When he first stepped into office, Biden revealed a list of “immediate priorities” for his administration. Included in the list is delivering “criminal justice reform” racial equity, which is also a pledge supported by progressive politicians like Bush and even a lot of Republicans. However, the president distanced himself from his original plan in March to establish a national police oversight commission. In its place, he threw his weight behind the George Floyd Justice in Policing Act. The said legislation managed to pass the House of Representatives even without support from the Republican Party. However, it did not advance in the Senate. With this, Democrats stopped negotiations without a deal back in September.

Additionally, during his first year in office, the president “barely mentioned” the cash bail system, according to PolitiFact, even though he promised to end what he called “modern-day debtors” while he was on his campaign trail.
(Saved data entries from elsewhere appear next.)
import Summits.ResolutionOfSingularities.ResolutionOfSingularities.Theorems.ValuativeLuAlphaPTorsorDiscreteRounds
import Summits.ResolutionOfSingularities.ResolutionOfSingularities.Theorems.ValuativeLuAlphaPTorsorDiscreteFreeRegime

/-!
# `π` enters the quadratic sequence along a discrete rank-one valuation (every dimension)

Helper file for the line `pfaff-line-log-final-forms` of the crux `Valuative.LuAlphaPTorsor`
(item `stmt-ResolutionOfSingularities-0641`), branch `DiscreteAllDim`, registered stub
`discreteAllDim_mem` (layer L1).

Setting: `R 0 → R 1 → ⋯` is a sequence of quadratic transforms of a local ring `R 0` of the
field `K'` along a valuation ring `O'` dominating `R 0`; the value group of `O'` is discrete of
rank one, generated by `v(π)`, `v(π) < 1`. PROVED (`discreteAllDim_mem`): `π ∈ R i₀` for some
`i₀`. This replaces Abhyankar's two-dimensional union lemma by an elementary argument valid in
every dimension.

Proof. If `π = 0` take `i₀ = 0`. Otherwise write `π = a / b` with `a, b ∈ R 0`, `b ≠ 0`
(`R 0` is a local ring *of* `K'`). Every `R j` is dominated by `O'`, so a non-zero `b ∈ R j` has
`v(b) = v(π)^n` with `n : ℕ`; induct strongly on `n`, for all stages `j` at once. If `n = 0`
then `b` is a unit of `R j` and `π = a b⁻¹ ∈ R j`. If `n ≥ 1` then `b` and `a = π b` are
non-units of `R j`; the chart element `x` of the step `R j → R (j + 1)` has the largest value
among the non-units, so `v(b) ≤ v(x) = v(π)^m < 1`, `1 ≤ m ≤ n`, and `a/x, b/x ∈ R (j + 1)` with
`v(b/x) = v(π)^(n - m)`, `n - m < n`, `π = (a/x) / (b/x)`: apply the induction hypothesis at the
stage `j + 1`. [folklore]
-/

set_option linter.dupNamespace false

namespace Summit.ResolutionOfSingularities.ResolutionOfSingularities.Theorems.PfaffLine

open IsLocalRing Literature.AlgebraicGeometry.Resolution

open DiscreteRounds in
/-- **`π` enters the sequence (every dimension).** Along a sequence `R 0 → R 1 → ⋯` of quadratic
transforms of a local ring `R 0` of `K'` along a valuation ring `O'` dominating `R 0`, with
discrete rank-one value group generated by `v(π) < 1`, the element `π` lies in some member
`R i₀`. Proof: write `π = a / b` over `R j` and induct strongly on the exponent `n` of
`v(b) = v(π)^n`: if `n = 0` then `b` is a unit; otherwise `a, b` are non-units, and dividing by
the chart element `x` of the step `R j → R (j + 1)` (`v(b) ≤ v(x) < 1`) gives
`π = (a/x) / (b/x)` over `R (j + 1)` with a smaller exponent. [folklore] -/
theorem discreteAllDim_mem :
    ∀ (K' : Type) [Field K'] (O' : ValuationSubring K') (R : ℕ → Subring K') (π : K'), Literature.AlgebraicGeometry.Resolution.IsLocalRingOf (R 0) → Literature.AlgebraicGeometry.Resolution.SubringDominates (R 0) O'.toSubring → (∀ i, Literature.AlgebraicGeometry.Resolution.IsQuadraticTransformAlong O' (R i) (R (i + 1))) → O'.valuation π < 1 → (∀ z : K', z ≠ 0 → ∃ n : ℤ, O'.valuation z = O'.valuation π ^ n) → ∃ i₀ : ℕ, π ∈ R i₀ := by
  intro K' _ O' R π hof hdom hstep hπ1 hdisc
  -- the degenerate case `π = 0`
  by_cases hπ0 : π = 0
  · exact ⟨0, by rw [hπ0]; exact (R 0).zero_mem⟩
  -- every member of the sequence is dominated by `O'`
  have hRO : ∀ n, SubringDominates (R n) O'.toSubring := fun n =>
    (sequence_dominates hdom hstep n).1
  have hγ0 : O'.valuation π ≠ 0 := (Valuation.ne_zero_iff _).mpr hπ0
  have hγpos : 0 < O'.valuation π := (Valuation.pos_iff _).mpr hπ0
  -- ### strong induction on the exponent `n` of `v(b) = v(π)^n`, for all stages `j` at once
  suffices key : ∀ (n j : ℕ) (a b : K'), a ∈ R j → b ∈ R j → b ≠ 0 →
      O'.valuation b = O'.valuation π ^ n → π = a / b → ∃ i₀ : ℕ, π ∈ R i₀ by
    obtain ⟨a, ha, b, hb, hb0, hab⟩ := hof.2 π
    obtain ⟨n, hn⟩ := exists_nat_of_valuation_le_one hπ0 hπ1 hdisc ((hRO 0).1 hb) hb0
    exact key n 0 a b ha hb hb0 hn hab
  intro n
  induction n using Nat.strong_induction_on with
  | _ n ih =>
  intro j a b ha hb hb0 hvb hab
  by_cases hn0 : n = 0
  · -- `v(b) = 1`: `b` is a unit of `R j`, so `π = a b⁻¹ ∈ R j`
    subst hn0
    rw [pow_zero] at hvb
    refine ⟨j, ?_⟩
    rw [hab, div_eq_mul_inv]
    exact (R j).mul_mem ha (inv_mem_subring_of_valuation_eq_one (hRO j) hb hvb)
  -- `n ≥ 1`: `b` and `a = π b` are non-units of the local ring `R j`
  have hvb1 : O'.valuation b < 1 := by
    rw [hvb]
    exact pow_lt_one₀ zero_le hπ1 hn0
  have hae : a = π * b := by rw [hab, div_mul_cancel₀ a hb0]
  have hva1 : O'.valuation a < 1 := by
    rw [hae, map_mul, hvb, ← pow_succ']
    exact pow_lt_one₀ zero_le hπ1 (Nat.succ_ne_zero n)
  -- the chart element `x` of the step `R j → R (j + 1)`
  obtain ⟨_, x, hxm, hx0, hxmax, hR⟩ := (hstep j).exists_eq_locAtCentre
  have hbm : (⟨b, hb⟩ : R j) ∈ maximalIdeal (R j) :=
    (mem_maximalIdeal_iff_inv_not_mem _).mpr
      (Or.inr (inv_not_mem_subring_of_valuation_lt_one (hRO j).1 hb0 hvb1))
  have ham : (⟨a, ha⟩ : R j) ∈ maximalIdeal (R j) := by
    by_cases ha0 : a = 0
    · exact (mem_maximalIdeal_iff_inv_not_mem _).mpr (Or.inl ha0)
    · exact (mem_maximalIdeal_iff_inv_not_mem _).mpr
        (Or.inr (inv_not_mem_subring_of_valuation_lt_one (hRO j).1 ha0 hva1))
  have hx0K : ((x : R j) : K') ≠ 0 := fun e => hx0 (Subtype.ext e)
  have hxinv : ((x : R j) : K')⁻¹ ∉ R j := fun hi =>
    ((mem_maximalIdeal_iff_inv_not_mem x).mp hxm).elim hx0K (· hi)
  -- `v(b) ≤ v(x) = v(π)^m < 1`, so `1 ≤ m ≤ n`
  have hvx1 : O'.valuation ((x : R j) : K') < 1 :=
    valuation_lt_one_of_subringDominates (hRO j) x.2 hxinv
  obtain ⟨m, hm⟩ := exists_nat_of_valuation_le_one hπ0 hπ1 hdisc ((hRO j).1 x.2) hx0K
  have hm0 : m ≠ 0 := by
    rintro rfl
    rw [pow_zero] at hm
    rw [hm] at hvx1
    exact lt_irrefl _ hvx1
  have hbx : O'.valuation b ≤ O'.valuation ((x : R j) : K') := hxmax ⟨b, hb⟩ hbm
  have hmn : m ≤ n := by
    rw [hvb, hm] at hbx
    exact (pow_le_pow_iff_right_of_lt_one₀ hγpos hπ1).mp hbx
  -- `a/x, b/x ∈ R[𝔪/x] ⊆ R (j + 1)`, `v(b/x) = v(π)^(n - m)` and `π = (a/x) / (b/x)`
  have ha' : a / ((x : R j) : K') ∈ R (j + 1) := by
    rw [hR]
    exact le_locAtCentre _ O' (div_mem_blowupRing (x : K') ham)
  have hb' : b / ((x : R j) : K') ∈ R (j + 1) := by
    rw [hR]
    exact le_locAtCentre _ O' (div_mem_blowupRing (x : K') hbm)
  have hb'0 : b / ((x : R j) : K') ≠ 0 := div_ne_zero hb0 hx0K
  have hvb' : O'.valuation (b / ((x : R j) : K')) = O'.valuation π ^ (n - m) := by
    rw [map_div₀, hvb, hm, pow_sub₀ _ hγ0 hmn, div_eq_mul_inv]
  have hab' : π = a / ((x : R j) : K') / (b / ((x : R j) : K')) := by
    rw [div_div_div_cancel_right₀ hx0K]
    exact hab
  exact ih (n - m) (by omega) (j + 1) _ _ ha' hb' hb'0 hvb' hab'

end Summit.ResolutionOfSingularities.ResolutionOfSingularities.Theorems.PfaffLine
Also, he has not taken steps to carry out his promises of decriminalizing marijuana at a federal scale.

Biden also mentioned another significant priority during his campaign, which is “quickly to contain the COVID-19 crisis by expanding testing” and “safely reopening schools and businesses.” Many have slammed the president for the way he’s handling the pandemic as the omicron variant spread across the nation and closed schools in a lot of Democratic-led cities while many also wait hours in queues just to get a COVID test.

Last week, the White House has announced that 500 million rapid tests that people can do at home would be available to order online starting Wednesday for free. However, one household can only get four tests from a government website that is already riddled with problems. On top of this, shipping via the U.S. Postal Service would take 7-12 days.

The current administration also plans to distribute 400 million N95 masks for free, which will be coming from the Strategic National Stockpile. These will be distributed through pharmacies and community sites nationwide, per a White House official who confirmed this on Wednesday.